The main objective of the WP2 is to develop all the needed hardware IPs necessary for the RF attack detection and mitigation demonstrator. It starts by the selection and optimization of the overall architecture of the systems. Then, the building blocks have to be designed (RF sensing, Flexible Transceiver and PUF) and the AI hardware accelerator will be developed in a second step. Lastly, RF attack mitigation solutions concepts will be studied and finalized.

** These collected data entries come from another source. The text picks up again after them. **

/-- **(0.25) FOR A (g, U)-DEPENDENT THREE-FACTOR READ-OUT** (5a `decayBound_of_threeFactorDecay` with rows and columns
reading the couplings and the background): `F g U X = u(g,U,X) ⬝ (E(X) v(g,U,X))` with `|u| ≤ a e^{−κρ(p X, q z)}`,
`|E| ≤ c e^{−κρ}`, `|v| ≤ b e^{−κρ(q w, r X)}` UNIFORMLY in `(g, U)`, lattice sums `V`, `d X ≤ ρ(p X, r X)` ⟹
`DecayBound F W (a·c·b·V²) (κ∕2)`. [cite: King1986, (4.41) p.675; Balaban1987RG1, (0.25) p.257] -/
theorem decayBound_of_vertexGraph (ρ : (j : ℕ) → P j → P j → ℝ) (hρ0 : ∀ j p q, 0 ≤ ρ j p q)
    (hρtri : ∀ j p q r, ρ j p r ≤ ρ j p q + ρ j q r) (q : (j : ℕ) → β j → P j)
    (p r : (X : C.Dom) → P (C.scale X)) {Bg : Type}
    (u v : (ℕ → ℝ) → Bg → (X : C.Dom) → β (C.scale X) → ℝ)
    (E : (X : C.Dom) → Matrix (β (C.scale X)) (β (C.scale X)) ℝ)
    {κ a c b V : ℝ} (hκ : 0 ≤ κ) (ha : 0 ≤ a) (hc : 0 ≤ c) (hb : 0 ≤ b)
    (hu : ∀ g U X z, |u g U X z| ≤ a * Real.exp (-(κ * ρ _ (p X) (q _ z))))
    (hE : ∀ X z w, |E X z w| ≤ c * Real.exp (-(κ * ρ _ (q _ z) (q _ w))))
    (hv : ∀ g U X w, |v g U X w| ≤ b * Real.exp (-(κ * ρ _ (q _ w) (r X))))
    (hV : ∀ j (s : P j), ∑ z, Real.exp (-(κ / 2 * ρ j s (q j z))) ≤ V)
    (hd : ∀ X, C.d X ≤ ρ _ (p X) (r X))
    (F : Functional C Bg) (hF : ∀ g U X, F g U X = u g U X ⬝ᵥ (E X *ᵥ v g U X)) (W : Set (ℕ → ℝ)) :
    DecayBound F W (a * c * b * V ^ 2) (κ / 2) := by
  intro g _ U X
  rw [hF]
  have h := bilin_decay_bound (ρ (C.scale X)) (hρ0 _) (hρtri _) (q _) (p X) (r X) (u g U X) (v g U X) (E X) hκ
    ha hc hb (hu g U X) (hE X) (hv g U X) (hV _)
  refine h.trans ?_
  have hV0 : 0 ≤ V := (Finset.sum_nonneg fun z _ => (Real.exp_pos _).le).trans (hV _ (p X))
  have hK : 0 ≤ a * c * b * V ^ 2 := by positivity
  exact mul_le_mul_of_nonneg_left
    (Real.exp_le_exp.mpr (neg_le_neg (mul_le_mul_of_nonneg_left (hd X) (by positivity)))) hK

/-- **`NE5` FOR (g, U)-DEPENDENT THREE-FACTOR READ-OUTS** ((g, U)-threaded twin of `N18KingModelScales.ne5_of_threeFactorRates`):
run A's rows ∕ columns are read AT THE TRANSPORTED background `C.transport U` (where NE5 compares), run B's at `U`; sizes
`a, c, c, b`, one-line rates `cA·θ^j`, `cC·θ^j`, `cB·θ^j` between run B's lines and run A's transported lines, common decay `κ`,
lattice sums `V` ⟹ `NE5 EA EB W (κ∕2) θ ((cA·c·b + a·cC·b + a·c·cB)·V²)`. [cite: King1986, Prop. 3.9 (3.73) p.665, (4.42)–(4.43) p.675] -/
theorem ne5_of_vertexGraphRates (ρ : (j : ℕ) → P j → P j → ℝ) (hρ0 : ∀ j p q, 0 ≤ ρ j p q)
    (hρtri : ∀ j p q r, ρ j p r ≤ ρ j p q + ρ j q r) (q : (j : ℕ) → β j → P j)
    (p r : (X : C.Dom) → P (C.scale X))
    (uA vA : (ℕ → ℝ) → C.BgA → (X : C.Dom) → β (C.scale X) → ℝ)
    (uB vB : (ℕ → ℝ) → C.BgB → (X : C.Dom) → β (C.scale X) → ℝ)
    (CA CB : (X : C.Dom) → Matrix (β (C.scale X)) (β (C.scale X)) ℝ)
    {κ θ a c b cA cC cB V : ℝ} (hκ : 0 ≤ κ) (hθ : 0 ≤ θ) (ha : 0 ≤ a) (hc : 0 ≤ c) (hb : 0 ≤ b)
    (hcA : 0 ≤ cA) (hcC : 0 ≤ cC) (hcB : 0 ≤ cB)
    (hu : ∀ g U X z, |uA g (C.transport U) X z| ≤ a * Real.exp (-(κ * ρ _ (p X) (q _ z))))
    (hCA : ∀ X z w, |CA X z w| ≤ c * Real.exp (-(κ * ρ _ (q _ z) (q _ w))))
    (hCB : ∀ X z w, |CB X z w| ≤ c * Real.exp (-(κ * ρ _ (q _ z) (q _ w))))
    (hv : ∀ g U X w, |vB g U X w| ≤ b * Real.exp (-(κ * ρ _ (q _ w) (r X))))
    (hdu : ∀ g U X z, |uB g U X z - uA g (C.transport U) X z|
      ≤ cA * θ ^ C.scale X * Real.exp (-(κ * ρ _ (p X) (q _ z))))
    (hdC : ∀ X z w, |CB X z w - CA X z w| ≤ cC * θ ^ C.scale X * Real.exp (-(κ * ρ _ (q _ z) (q _ w))))
    (hdv : ∀ g U X w, |vB g U X w - vA g (C.transport U) X w|
      ≤ cB * θ ^ C.scale X * Real.exp (-(κ * ρ _ (q _ w) (r X))))
    (hV : ∀ j (s : P j), ∑ z, Real.exp (-(κ / 2 * ρ j s (q j z))) ≤ V)
    (hd : ∀ X, C.d X ≤ ρ _ (p X) (r X))
    {EA : Functional C C.BgA} {EB : Functional C C.BgB}
    (hEA : ∀ g U X, EA g U X = uA g U X ⬝ᵥ (CA X *ᵥ vA g U X))
    (hEB : ∀ g U X, EB g U X = uB g U X ⬝ᵥ (CB X *ᵥ vB g U X)) (W : Set (ℕ → ℝ)) :
    NE5 EA EB W (κ / 2) θ ((cA * c * b + a * cC * b + a * c * cB) * V ^ 2) := by
  intro g _ U X
  rw [hEA, hEB, abs_sub_comm]
  have hθj : 0 ≤ θ ^ C.scale X := pow_nonneg hθ _
  have h := bilin3_rate (ρ (C.scale X)) (hρ0 _) (hρtri _) (q _) (p X) (r X) (uA g (C.transport U) X) (uB g U X)
    (vA g (C.transport U) X) (vB g U X) (CA X) (CB X) hκ ha hc hb (mul_nonneg hcA hθj) (mul_nonneg hcC hθj)
    (mul_nonneg hcB hθj) (hu g U X) (hCA X) (hCB X) (hv g U X) (hdu g U X) (hdC X) (hdv g U X) (hV _)
  refine h.trans ?_
  have hV0 : 0 ≤ V := (Finset.sum_nonneg fun z _ => (Real.exp_pos _).le).trans (hV _ (p X))
  have hK : 0 ≤ (cA * c * b + a * cC * b + a * c * cB) * V ^ 2 * θ ^ C.scale X := by positivity
  have hexp : Real.exp (-(κ / 2 * ρ _ (p X) (r X))) ≤ Real.exp (-(κ / 2 * C.d X)) :=
    Real.exp_le_exp.mpr (neg_le_neg (mul_le_mul_of_nonneg_left (hd X) (by positivity)))
  calc (cA * θ ^ C.scale X * c * b + a * (cC * θ ^ C.scale X) * b + a * c * (cB * θ ^ C.scale X)) * V ^ 2
          * Real.exp (-(κ / 2 * ρ _ (p X) (r X)))
      = (cA * c * b + a * cC * b + a * c * cB) * V ^ 2 * θ ^ C.scale X
          * Real.exp (-(κ / 2 * ρ _ (p X) (r X))) := by ring
    _ ≤ (cA * c * b + a * cC * b + a * c * cB) * V ^ 2 * θ ^ C.scale X * Real.exp (-(κ / 2 * C.d X)) :=
        mul_le_mul_of_nonneg_left hexp hK

/-- **THE BACKGROUND-LIPSCHITZ BRACKET FROM LIPSCHITZ VERTICES** ([III] (2.27)(ii)'s shape `T4OutputRate.LipBackground`).  If
the rows and columns of a three-factor read-out are Lipschitz in the background THROUGH THE CARRIERS' GAUGE, relative to their
own envelopes — `|u(g,U,X) − u(g,U′,X)|_z ≤ ℓ_u·gauge(U,U′)·a e^{−κρ}`, `|v(g,U,X) − v(g,U′,X)|_w ≤ ℓ_v·gauge(U,U′)·b e^{−κρ}` — then
`LipBackground F W (κ∕2) (fun _ _ => (ℓ_u + ℓ_v)·(a·c·b·V²))`: the background-Lipschitz modulus is the ONE-RUN ENVELOPE CONSTANT
times the vertex modulus, scale-free. [cite: Balaban1988Convergent, (2.27) p.259; King1986, (4.41)–(4.43) p.675] -/
theorem lipBackground_of_vertexGraph (ρ : (j : ℕ) → P j → P j → ℝ) (hρ0 : ∀ j p q, 0 ≤ ρ j p q)
    (hρtri : ∀ j p q r, ρ j p r ≤ ρ j p q + ρ j q r) (q : (j : ℕ) → β j → P j)
    (p r : (X : C.Dom) → P (C.scale X))
    (u v : (ℕ → ℝ) → C.BgA → (X : C.Dom) → β (C.scale X) → ℝ)
    (E : (X : C.Dom) → Matrix (β (C.scale X)) (β (C.scale X)) ℝ)
    {κ a c b V ℓu ℓv : ℝ} (hκ : 0 ≤ κ) (ha : 0 ≤ a) (hc : 0 ≤ c) (hb : 0 ≤ b) (hℓu : 0 ≤ ℓu) (hℓv : 0 ≤ ℓv)
    (hu : ∀ g U X z, |u g U X z| ≤ a * Real.exp (-(κ * ρ _ (p X) (q _ z))))
    (hE : ∀ X z w, |E X z w| ≤ c * Real.exp (-(κ * ρ _ (q _ z) (q _ w))))
    (hv : ∀ g U X w, |v g U X w| ≤ b * Real.exp (-(κ * ρ _ (q _ w) (r X))))
    (hdu : ∀ g U U' X z, |u g U X z - u g U' X z| ≤ ℓu * C.gauge U U' * a * Real.exp (-(κ * ρ _ (p X) (q _ z))))
    (hdv : ∀ g U U' X w, |v g U X w - v g U' X w| ≤ ℓv * C.gauge U U' * b * Real.exp (-(κ * ρ _ (q _ w) (r X))))
    (hV : ∀ j (s : P j), ∑ z, Real.exp (-(κ / 2 * ρ j s (q j z))) ≤ V)
    (hd : ∀ X, C.d X ≤ ρ _ (p X) (r X))
    (F : Functional C C.BgA) (hF : ∀ g U X, F g U X = u g U X ⬝ᵥ (E X *ᵥ v g U X)) (W : Set (ℕ → ℝ)) :
    LipBackground F W (κ / 2) (fun _ _ => (ℓu + ℓv) * (a * c * b * V ^ 2)) := by
  intro g _ U U' X
  rw [hF, hF, dot_mulVec_sub_split]
  have hG : 0 ≤ C.gauge U U' := C.gauge_nonneg U U'
  have h1 := bilin_decay_bound (ρ (C.scale X)) (hρ0 _) (hρtri _) (q _) (p X) (r X) (u g U X - u g U' X) (v g U X) (E X)
    hκ (by positivity : 0 ≤ ℓu * C.gauge U U' * a) hc hb (fun z => by rw [Pi.sub_apply]; exact hdu g U U' X z) (hE X)
    (hv g U X) (hV _)
  have h2 := bilin_decay_bound (ρ (C.scale X)) (hρ0 _) (hρtri _) (q _) (p X) (r X) (u g U' X) (v g U X - v g U' X) (E X)
    hκ ha hc (by positivity : 0 ≤ ℓv * C.gauge U U' * b) (hu g U' X) (hE X)
    (fun w => by rw [Pi.sub_apply]; exact hdv g U U' X w) (hV _)
  have hV0 : 0 ≤ V := (Finset.sum_nonneg fun z _ => (Real.exp_pos _).le).trans (hV _ (p X))
  have hK : 0 ≤ (ℓu + ℓv) * (a * c * b * V ^ 2) * C.gauge U U' := by positivity
  have hexp : Real.exp (-(κ / 2 * ρ _ (p X) (r X))) ≤ Real.exp (-(κ / 2 * C.d X)) :=
    Real.exp_le_exp.mpr (neg_le_neg (mul_le_mul_of_nonneg_left (hd X) (by positivity)))
  calc |(u g U X - u g U' X) ⬝ᵥ (E X *ᵥ v g U X) + u g U' X ⬝ᵥ (E X *ᵥ (v g U X - v g U' X))|
      ≤ |(u g U X - u g U' X) ⬝ᵥ (E X *ᵥ v g U X)| + |u g U' X ⬝ᵥ (E X *ᵥ (v g U X - v g U' X))| := abs_add_le _ _
    _ ≤ ℓu * C.gauge U U' * a * c * b * V ^ 2 * Real.exp (-(κ / 2 * ρ _ (p X) (r X)))
        + a * c * (ℓv * C.gauge U U' * b) * V ^ 2 * Real.exp (-(κ / 2 * ρ _ (p X) (r X))) := add_le_add h1 h2
    _ = (ℓu + ℓv) * (a * c * b * V ^ 2) * C.gauge U U' * Real.exp (-(κ / 2 * ρ _ (p X) (r X))) := by ring
    _ ≤ (ℓu + ℓv) * (a * c * b * V ^ 2) * C.gauge U U' * Real.exp (-(κ / 2 * C.d X)) :=
        mul_le_mul_of_nonneg_left hexp hK
    _ = (ℓu + ℓv) * (a * c * b * V ^ 2) * Real.exp (-(κ / 2 * C.d X)) * C.gauge U U' := by ring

---------------------------------------------------------------------------------------------------

The WP3 uses the requirements of WP1 to define the hardware architecture of a security subsystem including a low-power processor and cryptographic extensions. The security subsystem handles the security sensitive operations of a device, without exposing the used cryptographic keys to the outside. For example, it handles the cryptographic operations used in security protocols for secure boot, authentication and data encryption. The security subsystem consists of a secure low-power processor that has several cryptographic extensions. The cryptographic keys that are needed for the cryptographic operations executed by the secure processor are generated and managed by a PUF (Physical Unclonable Function) based root-of trust. The PUF uses device-unique silicon properties to extract a cryptographic root key. None of these keys ever needs to be stored in non-volatile memory, so there are no keys at rest that an attacker can find. Keys are simply reconstructed on the fly from the PUF. A second use of the PUF is to serve as a public identity that can be used as part of the supply chain traceability and provenance mechanism. This requires a separate instance of the PUF with a dedicated interface for this purpose. It is required that the PUF has sufficiently good reliability and entropy properties, such that a full entropy root key can be extracted from it in a reliable and efficient manner. The security architecture around the PUF primitive and security processor needs to assure that the security subsystem has a dedicated and safe interface where its functions can be called without exposing any sensitive (side) information.

The objectives of WP3 are:

• The design of PUFs to realize root of trust and support other secure primitives.
• The design and implementation of a secure low-power processor (System-on-Chip) and crypto extensions (low-resources cryptographic primitive) that uses the PUF-based security primitives.
• The research and design of security vulnerability assessment methods and mitigation techniques.
• The Development of a hardware architecture for the security subsystem.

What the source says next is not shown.